WHAT YOU HAVE TO DO
Quote exactly, and only, the lines of the material below from the line with "section Young" through the line with "convolution integrand is".

RECORDS FOR THIS TASK
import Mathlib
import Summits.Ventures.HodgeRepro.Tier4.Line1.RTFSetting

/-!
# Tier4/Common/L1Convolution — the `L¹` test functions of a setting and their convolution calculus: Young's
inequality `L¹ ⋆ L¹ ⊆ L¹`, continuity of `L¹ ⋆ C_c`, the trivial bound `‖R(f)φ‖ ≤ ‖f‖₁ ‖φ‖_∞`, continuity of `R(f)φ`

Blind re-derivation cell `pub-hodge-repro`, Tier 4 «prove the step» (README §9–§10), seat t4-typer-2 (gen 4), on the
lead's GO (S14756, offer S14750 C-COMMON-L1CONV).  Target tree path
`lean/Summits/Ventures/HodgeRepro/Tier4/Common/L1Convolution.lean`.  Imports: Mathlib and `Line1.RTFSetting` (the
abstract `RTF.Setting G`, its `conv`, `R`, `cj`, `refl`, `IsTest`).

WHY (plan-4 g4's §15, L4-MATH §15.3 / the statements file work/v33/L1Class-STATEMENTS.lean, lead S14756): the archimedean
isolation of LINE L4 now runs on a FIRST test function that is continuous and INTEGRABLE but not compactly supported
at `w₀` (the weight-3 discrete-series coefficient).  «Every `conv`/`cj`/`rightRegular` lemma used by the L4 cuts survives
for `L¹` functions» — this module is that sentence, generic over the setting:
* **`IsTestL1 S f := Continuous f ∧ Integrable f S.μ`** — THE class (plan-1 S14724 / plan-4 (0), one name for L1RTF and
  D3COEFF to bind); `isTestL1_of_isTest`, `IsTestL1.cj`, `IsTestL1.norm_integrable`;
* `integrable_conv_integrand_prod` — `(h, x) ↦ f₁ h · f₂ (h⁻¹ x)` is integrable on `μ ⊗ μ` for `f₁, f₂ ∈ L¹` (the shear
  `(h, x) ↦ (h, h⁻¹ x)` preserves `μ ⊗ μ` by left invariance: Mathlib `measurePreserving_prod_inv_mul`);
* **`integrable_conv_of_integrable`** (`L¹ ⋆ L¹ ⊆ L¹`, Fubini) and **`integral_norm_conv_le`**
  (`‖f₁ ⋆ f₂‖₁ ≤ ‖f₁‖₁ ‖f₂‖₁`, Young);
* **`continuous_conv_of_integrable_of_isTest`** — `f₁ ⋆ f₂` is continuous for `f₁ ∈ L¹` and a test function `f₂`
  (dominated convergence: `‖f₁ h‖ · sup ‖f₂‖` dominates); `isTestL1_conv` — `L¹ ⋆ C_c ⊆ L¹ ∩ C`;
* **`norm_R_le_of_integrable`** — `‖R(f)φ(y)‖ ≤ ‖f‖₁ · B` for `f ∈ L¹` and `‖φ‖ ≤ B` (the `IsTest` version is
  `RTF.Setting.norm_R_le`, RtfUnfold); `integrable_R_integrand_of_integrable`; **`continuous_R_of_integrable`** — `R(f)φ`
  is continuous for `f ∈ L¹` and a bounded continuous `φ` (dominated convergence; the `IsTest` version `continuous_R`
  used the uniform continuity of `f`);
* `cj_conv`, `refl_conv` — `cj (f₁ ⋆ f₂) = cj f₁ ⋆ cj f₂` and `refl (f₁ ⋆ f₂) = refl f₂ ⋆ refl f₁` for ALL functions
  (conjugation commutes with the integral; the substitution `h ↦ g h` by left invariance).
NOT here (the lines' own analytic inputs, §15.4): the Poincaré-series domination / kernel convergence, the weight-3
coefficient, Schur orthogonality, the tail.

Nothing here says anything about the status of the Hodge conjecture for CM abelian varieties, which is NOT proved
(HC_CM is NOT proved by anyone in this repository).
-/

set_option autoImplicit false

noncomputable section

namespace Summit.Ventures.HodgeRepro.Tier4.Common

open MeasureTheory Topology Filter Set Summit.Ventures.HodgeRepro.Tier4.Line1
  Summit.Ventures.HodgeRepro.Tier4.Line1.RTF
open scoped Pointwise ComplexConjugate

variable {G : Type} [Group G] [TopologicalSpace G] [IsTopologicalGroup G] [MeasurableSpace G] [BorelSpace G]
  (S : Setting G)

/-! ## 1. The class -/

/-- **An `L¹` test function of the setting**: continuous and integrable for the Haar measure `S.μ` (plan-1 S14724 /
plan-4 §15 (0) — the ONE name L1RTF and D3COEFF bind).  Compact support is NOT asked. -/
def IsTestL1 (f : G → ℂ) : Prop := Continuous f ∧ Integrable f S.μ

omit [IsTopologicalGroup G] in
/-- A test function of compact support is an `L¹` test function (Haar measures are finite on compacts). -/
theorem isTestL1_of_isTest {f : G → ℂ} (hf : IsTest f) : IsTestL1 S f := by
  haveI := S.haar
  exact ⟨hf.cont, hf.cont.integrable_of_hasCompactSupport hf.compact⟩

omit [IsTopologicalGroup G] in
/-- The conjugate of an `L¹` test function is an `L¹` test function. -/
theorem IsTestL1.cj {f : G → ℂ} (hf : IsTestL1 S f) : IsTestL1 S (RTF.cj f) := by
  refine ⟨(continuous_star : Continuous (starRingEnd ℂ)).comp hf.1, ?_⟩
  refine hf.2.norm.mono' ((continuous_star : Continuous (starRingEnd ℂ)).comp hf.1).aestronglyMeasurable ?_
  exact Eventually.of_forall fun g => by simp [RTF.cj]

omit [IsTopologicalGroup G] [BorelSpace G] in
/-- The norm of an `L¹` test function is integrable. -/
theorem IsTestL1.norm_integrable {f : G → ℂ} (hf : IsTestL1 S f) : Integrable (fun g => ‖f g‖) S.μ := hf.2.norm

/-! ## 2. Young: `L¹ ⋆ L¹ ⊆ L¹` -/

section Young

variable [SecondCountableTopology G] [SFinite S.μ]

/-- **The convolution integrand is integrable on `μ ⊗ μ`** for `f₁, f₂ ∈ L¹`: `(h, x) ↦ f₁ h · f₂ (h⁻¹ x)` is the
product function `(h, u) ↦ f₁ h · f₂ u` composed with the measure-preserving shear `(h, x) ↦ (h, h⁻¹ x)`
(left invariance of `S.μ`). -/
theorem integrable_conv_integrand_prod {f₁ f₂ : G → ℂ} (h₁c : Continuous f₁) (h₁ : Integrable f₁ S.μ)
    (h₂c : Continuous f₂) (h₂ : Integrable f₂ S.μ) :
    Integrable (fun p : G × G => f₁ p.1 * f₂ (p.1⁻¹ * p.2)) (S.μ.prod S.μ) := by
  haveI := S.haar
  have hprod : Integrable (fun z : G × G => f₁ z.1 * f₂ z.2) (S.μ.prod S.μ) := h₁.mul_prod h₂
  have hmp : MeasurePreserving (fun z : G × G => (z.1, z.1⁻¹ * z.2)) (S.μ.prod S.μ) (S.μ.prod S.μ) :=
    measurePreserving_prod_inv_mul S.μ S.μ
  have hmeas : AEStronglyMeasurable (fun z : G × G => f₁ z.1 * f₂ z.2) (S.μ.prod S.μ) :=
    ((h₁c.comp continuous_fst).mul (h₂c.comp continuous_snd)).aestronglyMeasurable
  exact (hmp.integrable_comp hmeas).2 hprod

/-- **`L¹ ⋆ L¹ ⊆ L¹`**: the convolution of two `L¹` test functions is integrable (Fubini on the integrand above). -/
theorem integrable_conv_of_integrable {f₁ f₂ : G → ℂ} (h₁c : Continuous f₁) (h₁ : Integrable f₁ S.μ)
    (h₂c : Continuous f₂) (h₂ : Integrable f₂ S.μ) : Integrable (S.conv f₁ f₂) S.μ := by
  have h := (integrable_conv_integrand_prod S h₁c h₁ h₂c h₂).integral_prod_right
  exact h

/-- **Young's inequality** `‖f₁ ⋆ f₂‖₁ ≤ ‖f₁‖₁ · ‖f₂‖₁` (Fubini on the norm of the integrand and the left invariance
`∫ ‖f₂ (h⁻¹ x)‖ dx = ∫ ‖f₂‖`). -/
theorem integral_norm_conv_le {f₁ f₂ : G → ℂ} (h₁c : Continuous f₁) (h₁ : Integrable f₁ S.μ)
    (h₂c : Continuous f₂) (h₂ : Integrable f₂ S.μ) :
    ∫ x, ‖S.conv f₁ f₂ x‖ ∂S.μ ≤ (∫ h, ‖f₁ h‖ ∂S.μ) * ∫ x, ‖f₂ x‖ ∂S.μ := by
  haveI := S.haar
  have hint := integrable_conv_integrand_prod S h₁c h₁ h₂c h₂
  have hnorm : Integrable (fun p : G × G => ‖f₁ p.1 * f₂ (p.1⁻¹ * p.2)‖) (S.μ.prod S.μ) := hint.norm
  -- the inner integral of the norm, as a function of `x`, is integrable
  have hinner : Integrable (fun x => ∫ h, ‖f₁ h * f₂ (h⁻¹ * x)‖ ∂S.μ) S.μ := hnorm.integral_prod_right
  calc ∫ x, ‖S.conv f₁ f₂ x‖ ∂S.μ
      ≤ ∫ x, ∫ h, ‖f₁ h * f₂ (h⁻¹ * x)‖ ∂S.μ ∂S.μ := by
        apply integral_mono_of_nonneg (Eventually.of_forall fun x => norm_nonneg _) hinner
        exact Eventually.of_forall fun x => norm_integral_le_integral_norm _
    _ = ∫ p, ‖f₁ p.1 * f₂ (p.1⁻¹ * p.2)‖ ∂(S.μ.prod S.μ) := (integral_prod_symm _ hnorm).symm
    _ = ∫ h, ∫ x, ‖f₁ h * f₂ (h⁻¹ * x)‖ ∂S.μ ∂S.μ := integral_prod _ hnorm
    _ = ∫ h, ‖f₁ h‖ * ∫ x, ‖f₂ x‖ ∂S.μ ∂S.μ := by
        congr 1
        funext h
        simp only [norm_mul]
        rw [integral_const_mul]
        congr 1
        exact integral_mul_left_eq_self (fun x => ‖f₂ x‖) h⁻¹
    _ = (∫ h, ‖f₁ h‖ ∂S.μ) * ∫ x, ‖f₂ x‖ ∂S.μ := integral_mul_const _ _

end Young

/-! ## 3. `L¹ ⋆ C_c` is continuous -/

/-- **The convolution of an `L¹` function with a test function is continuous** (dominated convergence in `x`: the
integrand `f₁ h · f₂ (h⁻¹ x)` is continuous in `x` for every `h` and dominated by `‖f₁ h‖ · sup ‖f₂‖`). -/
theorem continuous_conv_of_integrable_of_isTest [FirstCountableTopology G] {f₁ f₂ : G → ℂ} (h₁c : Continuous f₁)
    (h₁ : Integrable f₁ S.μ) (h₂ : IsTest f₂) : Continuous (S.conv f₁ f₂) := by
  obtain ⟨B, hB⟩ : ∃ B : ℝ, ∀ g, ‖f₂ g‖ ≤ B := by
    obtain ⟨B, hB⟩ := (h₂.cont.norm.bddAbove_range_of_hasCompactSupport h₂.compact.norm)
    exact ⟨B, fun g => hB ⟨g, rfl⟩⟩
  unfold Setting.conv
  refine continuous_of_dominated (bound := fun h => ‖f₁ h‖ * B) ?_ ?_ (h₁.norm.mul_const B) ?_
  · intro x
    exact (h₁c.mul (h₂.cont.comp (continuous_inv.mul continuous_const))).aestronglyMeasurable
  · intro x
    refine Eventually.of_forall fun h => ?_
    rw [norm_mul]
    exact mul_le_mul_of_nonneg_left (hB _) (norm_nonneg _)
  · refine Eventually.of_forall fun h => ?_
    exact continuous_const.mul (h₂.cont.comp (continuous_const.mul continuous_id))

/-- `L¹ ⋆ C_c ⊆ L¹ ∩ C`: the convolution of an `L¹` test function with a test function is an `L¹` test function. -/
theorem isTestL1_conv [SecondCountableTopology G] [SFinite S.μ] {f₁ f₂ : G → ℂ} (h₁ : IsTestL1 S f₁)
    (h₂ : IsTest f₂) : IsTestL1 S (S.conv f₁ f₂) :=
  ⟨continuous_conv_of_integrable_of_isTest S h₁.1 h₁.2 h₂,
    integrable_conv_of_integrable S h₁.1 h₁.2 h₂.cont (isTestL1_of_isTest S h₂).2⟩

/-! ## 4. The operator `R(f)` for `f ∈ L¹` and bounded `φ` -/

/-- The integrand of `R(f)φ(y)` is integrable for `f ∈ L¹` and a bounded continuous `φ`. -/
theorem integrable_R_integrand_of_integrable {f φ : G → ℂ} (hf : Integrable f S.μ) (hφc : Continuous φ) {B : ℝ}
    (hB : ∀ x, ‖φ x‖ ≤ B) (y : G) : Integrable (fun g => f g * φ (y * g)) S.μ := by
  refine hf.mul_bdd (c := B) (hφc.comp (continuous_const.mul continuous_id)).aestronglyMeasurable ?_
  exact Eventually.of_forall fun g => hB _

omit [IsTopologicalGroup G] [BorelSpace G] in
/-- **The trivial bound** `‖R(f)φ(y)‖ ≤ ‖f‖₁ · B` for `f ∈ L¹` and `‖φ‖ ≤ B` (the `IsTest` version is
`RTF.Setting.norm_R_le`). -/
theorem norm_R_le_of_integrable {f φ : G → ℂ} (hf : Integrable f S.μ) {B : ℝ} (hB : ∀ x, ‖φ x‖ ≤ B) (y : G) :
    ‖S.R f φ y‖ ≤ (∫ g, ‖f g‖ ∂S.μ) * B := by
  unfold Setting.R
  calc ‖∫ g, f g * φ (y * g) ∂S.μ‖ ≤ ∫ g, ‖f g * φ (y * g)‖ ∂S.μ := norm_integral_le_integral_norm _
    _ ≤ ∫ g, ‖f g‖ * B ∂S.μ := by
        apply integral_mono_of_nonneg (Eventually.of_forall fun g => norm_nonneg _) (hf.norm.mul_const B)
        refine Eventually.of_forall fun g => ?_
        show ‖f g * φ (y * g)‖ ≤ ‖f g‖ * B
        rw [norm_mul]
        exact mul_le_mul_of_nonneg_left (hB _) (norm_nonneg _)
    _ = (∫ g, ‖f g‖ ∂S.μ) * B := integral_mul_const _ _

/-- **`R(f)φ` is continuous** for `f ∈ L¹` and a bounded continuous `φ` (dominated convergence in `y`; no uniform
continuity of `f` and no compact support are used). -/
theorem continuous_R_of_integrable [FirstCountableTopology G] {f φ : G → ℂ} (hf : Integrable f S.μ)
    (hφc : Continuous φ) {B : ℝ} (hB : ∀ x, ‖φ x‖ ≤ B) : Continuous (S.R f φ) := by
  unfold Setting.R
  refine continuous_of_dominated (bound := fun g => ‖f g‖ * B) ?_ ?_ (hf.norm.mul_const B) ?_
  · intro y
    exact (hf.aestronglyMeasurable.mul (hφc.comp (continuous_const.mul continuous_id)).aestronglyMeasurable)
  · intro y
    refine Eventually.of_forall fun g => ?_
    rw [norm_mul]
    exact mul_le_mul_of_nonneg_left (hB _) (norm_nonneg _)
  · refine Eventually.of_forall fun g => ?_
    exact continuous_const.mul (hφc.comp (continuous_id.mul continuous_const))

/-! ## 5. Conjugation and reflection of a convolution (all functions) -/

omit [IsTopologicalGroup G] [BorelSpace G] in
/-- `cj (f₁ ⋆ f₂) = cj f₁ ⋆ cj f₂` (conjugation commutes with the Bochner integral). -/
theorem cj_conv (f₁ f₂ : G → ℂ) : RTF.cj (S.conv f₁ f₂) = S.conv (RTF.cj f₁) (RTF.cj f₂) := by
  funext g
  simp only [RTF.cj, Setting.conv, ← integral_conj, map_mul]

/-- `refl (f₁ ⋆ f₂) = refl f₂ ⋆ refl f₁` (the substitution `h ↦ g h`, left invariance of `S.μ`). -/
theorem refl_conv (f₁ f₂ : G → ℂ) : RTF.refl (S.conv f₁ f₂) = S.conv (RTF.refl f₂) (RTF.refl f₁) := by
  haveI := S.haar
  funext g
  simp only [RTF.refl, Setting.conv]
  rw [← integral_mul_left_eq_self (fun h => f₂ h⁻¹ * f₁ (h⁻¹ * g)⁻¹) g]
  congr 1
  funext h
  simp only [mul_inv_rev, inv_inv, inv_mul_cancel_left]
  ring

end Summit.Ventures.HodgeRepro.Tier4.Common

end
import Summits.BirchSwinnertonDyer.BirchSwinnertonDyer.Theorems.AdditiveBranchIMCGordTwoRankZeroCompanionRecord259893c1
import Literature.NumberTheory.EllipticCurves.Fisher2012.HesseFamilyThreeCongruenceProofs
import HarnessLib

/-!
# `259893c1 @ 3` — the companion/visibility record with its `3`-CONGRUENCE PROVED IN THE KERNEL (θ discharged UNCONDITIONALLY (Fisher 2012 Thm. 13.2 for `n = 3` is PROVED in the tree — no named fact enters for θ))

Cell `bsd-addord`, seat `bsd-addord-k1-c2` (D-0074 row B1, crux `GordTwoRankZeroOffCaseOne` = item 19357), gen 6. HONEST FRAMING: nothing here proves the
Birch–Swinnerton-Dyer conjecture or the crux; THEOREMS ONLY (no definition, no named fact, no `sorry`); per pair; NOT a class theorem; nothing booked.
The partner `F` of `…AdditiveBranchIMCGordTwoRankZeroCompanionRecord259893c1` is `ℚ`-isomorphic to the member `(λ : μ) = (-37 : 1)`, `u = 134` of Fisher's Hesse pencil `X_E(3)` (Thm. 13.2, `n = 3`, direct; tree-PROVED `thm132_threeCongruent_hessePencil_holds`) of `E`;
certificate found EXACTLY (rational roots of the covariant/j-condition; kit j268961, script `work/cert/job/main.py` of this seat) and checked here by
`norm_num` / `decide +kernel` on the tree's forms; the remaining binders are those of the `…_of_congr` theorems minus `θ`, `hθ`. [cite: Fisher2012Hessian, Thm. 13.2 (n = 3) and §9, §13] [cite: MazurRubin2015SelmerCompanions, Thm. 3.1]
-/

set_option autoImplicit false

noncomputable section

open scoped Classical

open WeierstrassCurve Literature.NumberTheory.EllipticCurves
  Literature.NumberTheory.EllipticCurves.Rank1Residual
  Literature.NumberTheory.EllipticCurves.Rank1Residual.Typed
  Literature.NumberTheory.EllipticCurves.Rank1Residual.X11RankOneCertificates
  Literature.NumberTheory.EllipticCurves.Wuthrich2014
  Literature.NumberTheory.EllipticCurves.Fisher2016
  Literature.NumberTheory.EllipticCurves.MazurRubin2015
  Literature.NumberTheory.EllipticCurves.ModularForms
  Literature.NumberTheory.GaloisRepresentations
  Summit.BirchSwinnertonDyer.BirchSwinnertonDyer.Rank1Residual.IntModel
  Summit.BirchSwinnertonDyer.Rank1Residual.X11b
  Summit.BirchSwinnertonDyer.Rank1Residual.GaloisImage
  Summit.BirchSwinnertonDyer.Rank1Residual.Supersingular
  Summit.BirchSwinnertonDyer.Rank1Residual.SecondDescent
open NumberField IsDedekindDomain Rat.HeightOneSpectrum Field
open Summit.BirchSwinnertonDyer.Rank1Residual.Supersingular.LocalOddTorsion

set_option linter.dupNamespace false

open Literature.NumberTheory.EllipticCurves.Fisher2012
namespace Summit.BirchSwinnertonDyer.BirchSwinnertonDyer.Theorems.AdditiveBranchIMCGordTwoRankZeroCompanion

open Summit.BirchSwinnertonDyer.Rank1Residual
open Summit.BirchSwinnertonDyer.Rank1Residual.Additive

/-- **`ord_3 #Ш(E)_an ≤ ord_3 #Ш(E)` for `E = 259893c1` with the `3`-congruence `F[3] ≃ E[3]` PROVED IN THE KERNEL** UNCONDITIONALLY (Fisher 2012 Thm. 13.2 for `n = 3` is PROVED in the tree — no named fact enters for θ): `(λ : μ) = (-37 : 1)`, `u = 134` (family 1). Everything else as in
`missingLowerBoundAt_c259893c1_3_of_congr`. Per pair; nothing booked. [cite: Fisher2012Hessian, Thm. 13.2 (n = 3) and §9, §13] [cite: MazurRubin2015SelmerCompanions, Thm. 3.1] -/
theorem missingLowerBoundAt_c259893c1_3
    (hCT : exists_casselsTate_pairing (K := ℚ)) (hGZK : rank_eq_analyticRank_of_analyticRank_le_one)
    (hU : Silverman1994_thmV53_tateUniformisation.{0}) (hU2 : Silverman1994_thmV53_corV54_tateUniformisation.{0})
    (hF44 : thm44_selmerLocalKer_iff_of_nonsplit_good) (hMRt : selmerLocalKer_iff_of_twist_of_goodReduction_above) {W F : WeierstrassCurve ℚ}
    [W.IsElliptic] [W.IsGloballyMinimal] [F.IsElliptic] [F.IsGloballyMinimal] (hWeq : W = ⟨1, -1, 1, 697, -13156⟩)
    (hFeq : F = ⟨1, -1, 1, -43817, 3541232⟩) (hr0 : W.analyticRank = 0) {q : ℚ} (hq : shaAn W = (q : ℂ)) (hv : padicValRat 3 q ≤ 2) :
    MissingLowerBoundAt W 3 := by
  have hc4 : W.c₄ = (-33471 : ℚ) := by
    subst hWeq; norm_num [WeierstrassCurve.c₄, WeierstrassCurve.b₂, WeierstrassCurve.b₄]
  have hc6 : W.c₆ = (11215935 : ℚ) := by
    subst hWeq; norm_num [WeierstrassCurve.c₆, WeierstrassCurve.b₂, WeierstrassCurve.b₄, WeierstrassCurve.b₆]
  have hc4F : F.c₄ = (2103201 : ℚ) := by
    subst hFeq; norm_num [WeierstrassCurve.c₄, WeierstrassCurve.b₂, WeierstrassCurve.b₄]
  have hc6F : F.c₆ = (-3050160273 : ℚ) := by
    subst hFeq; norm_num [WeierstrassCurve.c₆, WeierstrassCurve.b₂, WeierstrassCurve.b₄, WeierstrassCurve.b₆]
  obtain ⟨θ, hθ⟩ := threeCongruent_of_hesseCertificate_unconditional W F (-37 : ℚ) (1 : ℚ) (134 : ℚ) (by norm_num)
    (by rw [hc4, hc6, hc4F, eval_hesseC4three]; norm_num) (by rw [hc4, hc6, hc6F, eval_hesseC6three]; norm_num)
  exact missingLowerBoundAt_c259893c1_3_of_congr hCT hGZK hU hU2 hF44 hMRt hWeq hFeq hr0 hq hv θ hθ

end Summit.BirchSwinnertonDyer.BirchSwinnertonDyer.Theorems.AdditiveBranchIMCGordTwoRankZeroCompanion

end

WRITTEN RESPONSE
section Young

variable [SecondCountableTopology G] [SFinite S.μ]

/-- **The convolution integrand is integrable on `μ ⊗ μ`** for `f₁, f₂ ∈ L¹`: `(h, x) ↦ f₁ h · f₂ (h⁻¹ x)` is the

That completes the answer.